EXERCISE DESCRIPTION → Once you find the line containing "(algebraMap K (𝔭'.adicCompletion" in the data below, copy it and each following line exactly, up to and including the line containing "zpow_natCast] at key", and nothing else.

Items from a dataset →
= = = = =
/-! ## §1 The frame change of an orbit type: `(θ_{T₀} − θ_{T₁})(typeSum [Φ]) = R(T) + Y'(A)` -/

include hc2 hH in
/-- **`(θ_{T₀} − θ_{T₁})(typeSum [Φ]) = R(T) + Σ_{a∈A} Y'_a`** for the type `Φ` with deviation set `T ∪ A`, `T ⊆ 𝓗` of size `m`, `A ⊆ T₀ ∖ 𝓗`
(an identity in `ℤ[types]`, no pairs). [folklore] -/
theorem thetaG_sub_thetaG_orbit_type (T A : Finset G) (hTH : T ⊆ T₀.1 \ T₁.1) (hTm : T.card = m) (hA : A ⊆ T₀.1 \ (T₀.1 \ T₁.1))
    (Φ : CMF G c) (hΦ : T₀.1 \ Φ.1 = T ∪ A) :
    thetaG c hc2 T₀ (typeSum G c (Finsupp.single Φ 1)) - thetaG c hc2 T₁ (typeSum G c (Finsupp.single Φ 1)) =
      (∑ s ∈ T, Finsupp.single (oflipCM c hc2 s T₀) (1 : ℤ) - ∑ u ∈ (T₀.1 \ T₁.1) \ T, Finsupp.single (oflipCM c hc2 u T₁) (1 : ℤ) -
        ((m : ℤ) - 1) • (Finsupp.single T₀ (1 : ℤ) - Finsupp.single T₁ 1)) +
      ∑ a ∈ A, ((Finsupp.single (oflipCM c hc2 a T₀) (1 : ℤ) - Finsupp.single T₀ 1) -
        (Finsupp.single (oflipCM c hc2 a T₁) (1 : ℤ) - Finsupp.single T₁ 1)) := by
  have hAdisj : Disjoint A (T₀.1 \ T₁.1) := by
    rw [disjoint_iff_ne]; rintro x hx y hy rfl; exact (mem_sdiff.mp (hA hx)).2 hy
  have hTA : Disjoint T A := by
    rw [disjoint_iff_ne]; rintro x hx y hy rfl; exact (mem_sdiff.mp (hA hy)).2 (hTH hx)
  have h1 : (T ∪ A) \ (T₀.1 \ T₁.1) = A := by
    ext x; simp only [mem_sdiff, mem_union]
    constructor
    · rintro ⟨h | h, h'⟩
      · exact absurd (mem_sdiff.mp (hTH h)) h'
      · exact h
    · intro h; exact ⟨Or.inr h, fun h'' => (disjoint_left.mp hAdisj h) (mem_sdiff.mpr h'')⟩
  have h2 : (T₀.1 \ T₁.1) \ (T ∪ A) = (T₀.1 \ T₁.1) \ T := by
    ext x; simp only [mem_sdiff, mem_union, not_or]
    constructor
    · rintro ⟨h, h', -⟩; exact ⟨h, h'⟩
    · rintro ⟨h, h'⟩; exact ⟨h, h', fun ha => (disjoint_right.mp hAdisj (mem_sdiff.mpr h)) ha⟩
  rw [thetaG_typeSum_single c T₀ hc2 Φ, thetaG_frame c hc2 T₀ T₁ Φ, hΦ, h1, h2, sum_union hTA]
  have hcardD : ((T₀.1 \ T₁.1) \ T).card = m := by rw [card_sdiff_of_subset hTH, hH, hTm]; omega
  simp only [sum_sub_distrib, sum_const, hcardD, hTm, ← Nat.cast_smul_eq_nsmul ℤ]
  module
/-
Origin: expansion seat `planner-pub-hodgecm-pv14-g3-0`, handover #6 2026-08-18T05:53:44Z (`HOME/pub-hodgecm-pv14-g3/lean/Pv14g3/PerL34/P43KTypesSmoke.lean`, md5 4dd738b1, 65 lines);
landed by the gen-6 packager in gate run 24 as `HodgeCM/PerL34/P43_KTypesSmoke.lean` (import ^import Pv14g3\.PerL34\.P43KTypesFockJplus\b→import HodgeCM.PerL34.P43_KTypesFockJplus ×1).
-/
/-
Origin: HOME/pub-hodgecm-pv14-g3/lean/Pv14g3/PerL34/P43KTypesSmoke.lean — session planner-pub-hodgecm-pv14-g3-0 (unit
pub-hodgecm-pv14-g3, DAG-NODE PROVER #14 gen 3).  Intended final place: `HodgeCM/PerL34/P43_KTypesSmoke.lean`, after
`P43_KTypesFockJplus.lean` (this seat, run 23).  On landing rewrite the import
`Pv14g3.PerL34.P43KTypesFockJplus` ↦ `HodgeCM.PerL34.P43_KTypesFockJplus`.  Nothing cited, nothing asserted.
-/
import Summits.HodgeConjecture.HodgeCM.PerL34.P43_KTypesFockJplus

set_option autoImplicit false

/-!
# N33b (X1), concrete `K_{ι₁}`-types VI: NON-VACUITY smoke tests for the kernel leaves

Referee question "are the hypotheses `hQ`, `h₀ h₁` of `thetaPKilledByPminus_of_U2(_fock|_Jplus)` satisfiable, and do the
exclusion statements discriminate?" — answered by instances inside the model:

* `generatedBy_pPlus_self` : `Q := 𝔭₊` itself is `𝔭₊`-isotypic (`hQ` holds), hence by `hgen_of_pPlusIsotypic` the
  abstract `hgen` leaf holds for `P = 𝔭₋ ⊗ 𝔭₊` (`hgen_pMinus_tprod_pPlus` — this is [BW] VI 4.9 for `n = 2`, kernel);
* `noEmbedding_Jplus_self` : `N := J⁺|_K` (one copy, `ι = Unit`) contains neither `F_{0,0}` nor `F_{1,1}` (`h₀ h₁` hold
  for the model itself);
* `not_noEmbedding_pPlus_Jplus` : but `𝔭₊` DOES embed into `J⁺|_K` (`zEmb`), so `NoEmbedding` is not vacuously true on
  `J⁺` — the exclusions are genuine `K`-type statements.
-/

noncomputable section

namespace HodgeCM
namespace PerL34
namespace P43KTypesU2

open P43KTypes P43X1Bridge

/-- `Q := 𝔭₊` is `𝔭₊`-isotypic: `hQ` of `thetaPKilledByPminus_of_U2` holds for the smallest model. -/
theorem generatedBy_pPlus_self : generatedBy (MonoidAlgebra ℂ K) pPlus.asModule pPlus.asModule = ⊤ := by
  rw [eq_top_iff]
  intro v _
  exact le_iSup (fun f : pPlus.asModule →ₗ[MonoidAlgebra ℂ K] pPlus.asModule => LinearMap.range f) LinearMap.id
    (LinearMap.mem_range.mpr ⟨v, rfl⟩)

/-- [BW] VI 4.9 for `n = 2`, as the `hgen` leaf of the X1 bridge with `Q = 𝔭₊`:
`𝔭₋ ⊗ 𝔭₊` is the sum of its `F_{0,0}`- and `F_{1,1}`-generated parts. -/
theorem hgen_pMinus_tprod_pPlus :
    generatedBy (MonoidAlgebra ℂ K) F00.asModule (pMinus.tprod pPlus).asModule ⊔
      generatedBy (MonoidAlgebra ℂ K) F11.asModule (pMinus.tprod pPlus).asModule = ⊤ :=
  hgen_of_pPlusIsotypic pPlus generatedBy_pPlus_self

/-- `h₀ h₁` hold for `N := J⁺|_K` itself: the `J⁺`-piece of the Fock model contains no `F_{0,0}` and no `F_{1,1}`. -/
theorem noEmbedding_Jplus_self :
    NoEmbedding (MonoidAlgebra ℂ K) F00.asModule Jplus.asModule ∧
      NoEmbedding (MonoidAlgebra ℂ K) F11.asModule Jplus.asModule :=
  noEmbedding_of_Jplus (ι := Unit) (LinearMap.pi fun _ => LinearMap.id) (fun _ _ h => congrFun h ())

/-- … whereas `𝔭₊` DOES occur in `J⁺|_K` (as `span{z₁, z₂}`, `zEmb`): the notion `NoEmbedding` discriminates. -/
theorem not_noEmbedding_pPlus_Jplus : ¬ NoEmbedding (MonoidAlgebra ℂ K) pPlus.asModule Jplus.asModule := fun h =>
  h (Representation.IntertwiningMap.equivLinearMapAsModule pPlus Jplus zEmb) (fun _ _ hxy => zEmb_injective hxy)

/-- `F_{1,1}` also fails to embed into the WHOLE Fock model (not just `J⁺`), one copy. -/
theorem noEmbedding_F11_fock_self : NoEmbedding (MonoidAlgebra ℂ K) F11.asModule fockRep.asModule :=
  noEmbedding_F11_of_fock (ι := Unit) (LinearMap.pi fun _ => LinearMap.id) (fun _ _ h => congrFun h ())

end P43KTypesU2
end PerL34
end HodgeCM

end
= = = = =
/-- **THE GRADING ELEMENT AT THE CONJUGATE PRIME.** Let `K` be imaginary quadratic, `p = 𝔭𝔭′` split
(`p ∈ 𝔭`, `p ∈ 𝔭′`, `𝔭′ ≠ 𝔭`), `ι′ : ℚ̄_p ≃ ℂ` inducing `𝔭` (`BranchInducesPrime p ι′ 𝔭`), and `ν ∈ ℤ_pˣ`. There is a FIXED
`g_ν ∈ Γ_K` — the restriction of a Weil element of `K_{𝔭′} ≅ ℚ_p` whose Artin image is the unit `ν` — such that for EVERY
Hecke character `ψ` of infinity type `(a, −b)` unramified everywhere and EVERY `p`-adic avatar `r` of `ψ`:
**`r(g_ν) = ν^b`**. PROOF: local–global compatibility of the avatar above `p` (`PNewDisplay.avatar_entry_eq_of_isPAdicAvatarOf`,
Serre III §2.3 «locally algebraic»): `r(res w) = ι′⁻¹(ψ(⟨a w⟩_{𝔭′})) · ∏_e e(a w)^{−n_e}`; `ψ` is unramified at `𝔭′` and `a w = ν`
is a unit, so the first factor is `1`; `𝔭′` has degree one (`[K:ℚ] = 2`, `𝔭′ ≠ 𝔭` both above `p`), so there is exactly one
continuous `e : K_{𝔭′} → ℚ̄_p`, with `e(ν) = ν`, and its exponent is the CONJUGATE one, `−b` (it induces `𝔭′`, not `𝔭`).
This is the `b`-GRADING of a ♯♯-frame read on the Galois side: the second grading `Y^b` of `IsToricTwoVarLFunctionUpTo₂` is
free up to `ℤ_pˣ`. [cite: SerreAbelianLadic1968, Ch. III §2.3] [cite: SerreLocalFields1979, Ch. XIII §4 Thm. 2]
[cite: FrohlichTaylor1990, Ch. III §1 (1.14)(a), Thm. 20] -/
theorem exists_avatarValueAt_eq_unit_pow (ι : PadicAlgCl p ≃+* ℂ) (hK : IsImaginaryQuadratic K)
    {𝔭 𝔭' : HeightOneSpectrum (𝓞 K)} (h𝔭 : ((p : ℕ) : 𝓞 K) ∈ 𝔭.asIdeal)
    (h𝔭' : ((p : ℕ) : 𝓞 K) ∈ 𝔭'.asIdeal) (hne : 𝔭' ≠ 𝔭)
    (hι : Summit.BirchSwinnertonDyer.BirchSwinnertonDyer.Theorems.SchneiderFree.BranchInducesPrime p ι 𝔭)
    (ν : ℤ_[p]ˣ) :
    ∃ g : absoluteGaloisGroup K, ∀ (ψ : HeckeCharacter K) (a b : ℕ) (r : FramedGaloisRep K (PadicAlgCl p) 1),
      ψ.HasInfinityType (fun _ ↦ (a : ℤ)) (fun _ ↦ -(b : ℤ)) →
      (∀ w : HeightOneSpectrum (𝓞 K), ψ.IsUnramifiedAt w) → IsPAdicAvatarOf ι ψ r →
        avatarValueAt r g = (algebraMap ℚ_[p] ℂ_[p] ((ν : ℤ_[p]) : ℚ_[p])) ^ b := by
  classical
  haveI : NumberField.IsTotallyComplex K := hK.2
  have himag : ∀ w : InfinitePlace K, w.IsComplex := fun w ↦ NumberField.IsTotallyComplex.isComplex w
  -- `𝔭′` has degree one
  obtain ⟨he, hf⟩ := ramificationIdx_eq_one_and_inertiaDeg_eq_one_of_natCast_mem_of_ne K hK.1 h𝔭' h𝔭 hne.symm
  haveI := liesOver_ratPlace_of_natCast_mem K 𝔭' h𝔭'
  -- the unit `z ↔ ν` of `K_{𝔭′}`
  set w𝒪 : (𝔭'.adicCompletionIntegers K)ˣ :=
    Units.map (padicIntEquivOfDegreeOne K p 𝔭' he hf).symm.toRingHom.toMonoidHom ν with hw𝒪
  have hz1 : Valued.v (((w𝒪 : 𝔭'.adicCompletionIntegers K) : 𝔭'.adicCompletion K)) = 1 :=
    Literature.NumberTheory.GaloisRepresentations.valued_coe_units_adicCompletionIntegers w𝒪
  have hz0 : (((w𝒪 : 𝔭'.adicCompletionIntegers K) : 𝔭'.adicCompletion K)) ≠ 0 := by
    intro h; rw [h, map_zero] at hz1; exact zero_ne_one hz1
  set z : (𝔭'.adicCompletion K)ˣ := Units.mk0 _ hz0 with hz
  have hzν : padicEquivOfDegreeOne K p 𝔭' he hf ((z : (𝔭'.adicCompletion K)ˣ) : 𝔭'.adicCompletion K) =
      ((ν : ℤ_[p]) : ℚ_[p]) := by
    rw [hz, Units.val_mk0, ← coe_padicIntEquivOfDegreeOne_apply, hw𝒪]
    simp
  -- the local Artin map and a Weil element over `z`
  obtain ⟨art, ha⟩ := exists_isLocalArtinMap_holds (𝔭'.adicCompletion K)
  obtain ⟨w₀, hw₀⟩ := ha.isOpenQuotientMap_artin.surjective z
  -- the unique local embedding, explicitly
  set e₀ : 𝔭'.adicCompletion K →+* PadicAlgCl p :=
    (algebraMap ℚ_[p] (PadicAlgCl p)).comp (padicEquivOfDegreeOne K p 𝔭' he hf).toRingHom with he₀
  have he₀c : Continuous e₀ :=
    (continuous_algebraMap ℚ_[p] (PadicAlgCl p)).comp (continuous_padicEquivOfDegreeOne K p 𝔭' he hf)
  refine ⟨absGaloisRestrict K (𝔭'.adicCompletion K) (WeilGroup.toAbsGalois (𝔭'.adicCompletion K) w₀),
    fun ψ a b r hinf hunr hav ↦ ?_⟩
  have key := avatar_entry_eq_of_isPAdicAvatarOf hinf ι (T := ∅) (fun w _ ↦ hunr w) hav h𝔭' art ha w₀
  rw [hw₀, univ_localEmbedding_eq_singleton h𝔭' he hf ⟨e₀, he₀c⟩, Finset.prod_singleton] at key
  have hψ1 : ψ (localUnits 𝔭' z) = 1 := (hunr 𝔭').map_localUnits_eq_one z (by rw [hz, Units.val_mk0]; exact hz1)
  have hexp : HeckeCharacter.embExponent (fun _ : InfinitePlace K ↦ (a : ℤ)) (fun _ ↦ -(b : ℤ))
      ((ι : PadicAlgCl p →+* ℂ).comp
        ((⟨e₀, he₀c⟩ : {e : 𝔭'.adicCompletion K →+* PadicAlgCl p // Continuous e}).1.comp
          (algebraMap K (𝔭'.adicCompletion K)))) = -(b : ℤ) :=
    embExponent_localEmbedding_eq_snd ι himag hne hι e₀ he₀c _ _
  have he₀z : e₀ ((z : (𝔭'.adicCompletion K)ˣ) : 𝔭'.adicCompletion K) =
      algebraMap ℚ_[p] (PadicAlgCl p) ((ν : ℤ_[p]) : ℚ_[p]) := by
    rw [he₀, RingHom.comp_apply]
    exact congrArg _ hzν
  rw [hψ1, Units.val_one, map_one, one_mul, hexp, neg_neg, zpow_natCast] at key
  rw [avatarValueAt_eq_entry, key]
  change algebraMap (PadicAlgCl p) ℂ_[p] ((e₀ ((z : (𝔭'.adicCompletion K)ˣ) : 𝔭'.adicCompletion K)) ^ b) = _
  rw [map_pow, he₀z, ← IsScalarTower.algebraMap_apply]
= = = = =
RESULT FOR THIS TASK →
          (algebraMap K (𝔭'.adicCompletion K)))) = -(b : ℤ) :=
    embExponent_localEmbedding_eq_snd ι himag hne hι e₀ he₀c _ _
  have he₀z : e₀ ((z : (𝔭'.adicCompletion K)ˣ) : 𝔭'.adicCompletion K) =
      algebraMap ℚ_[p] (PadicAlgCl p) ((ν : ℤ_[p]) : ℚ_[p]) := by
    rw [he₀, RingHom.comp_apply]
    exact congrArg _ hzν
  rw [hψ1, Units.val_one, map_one, one_mul, hexp, neg_neg, zpow_natCast] at key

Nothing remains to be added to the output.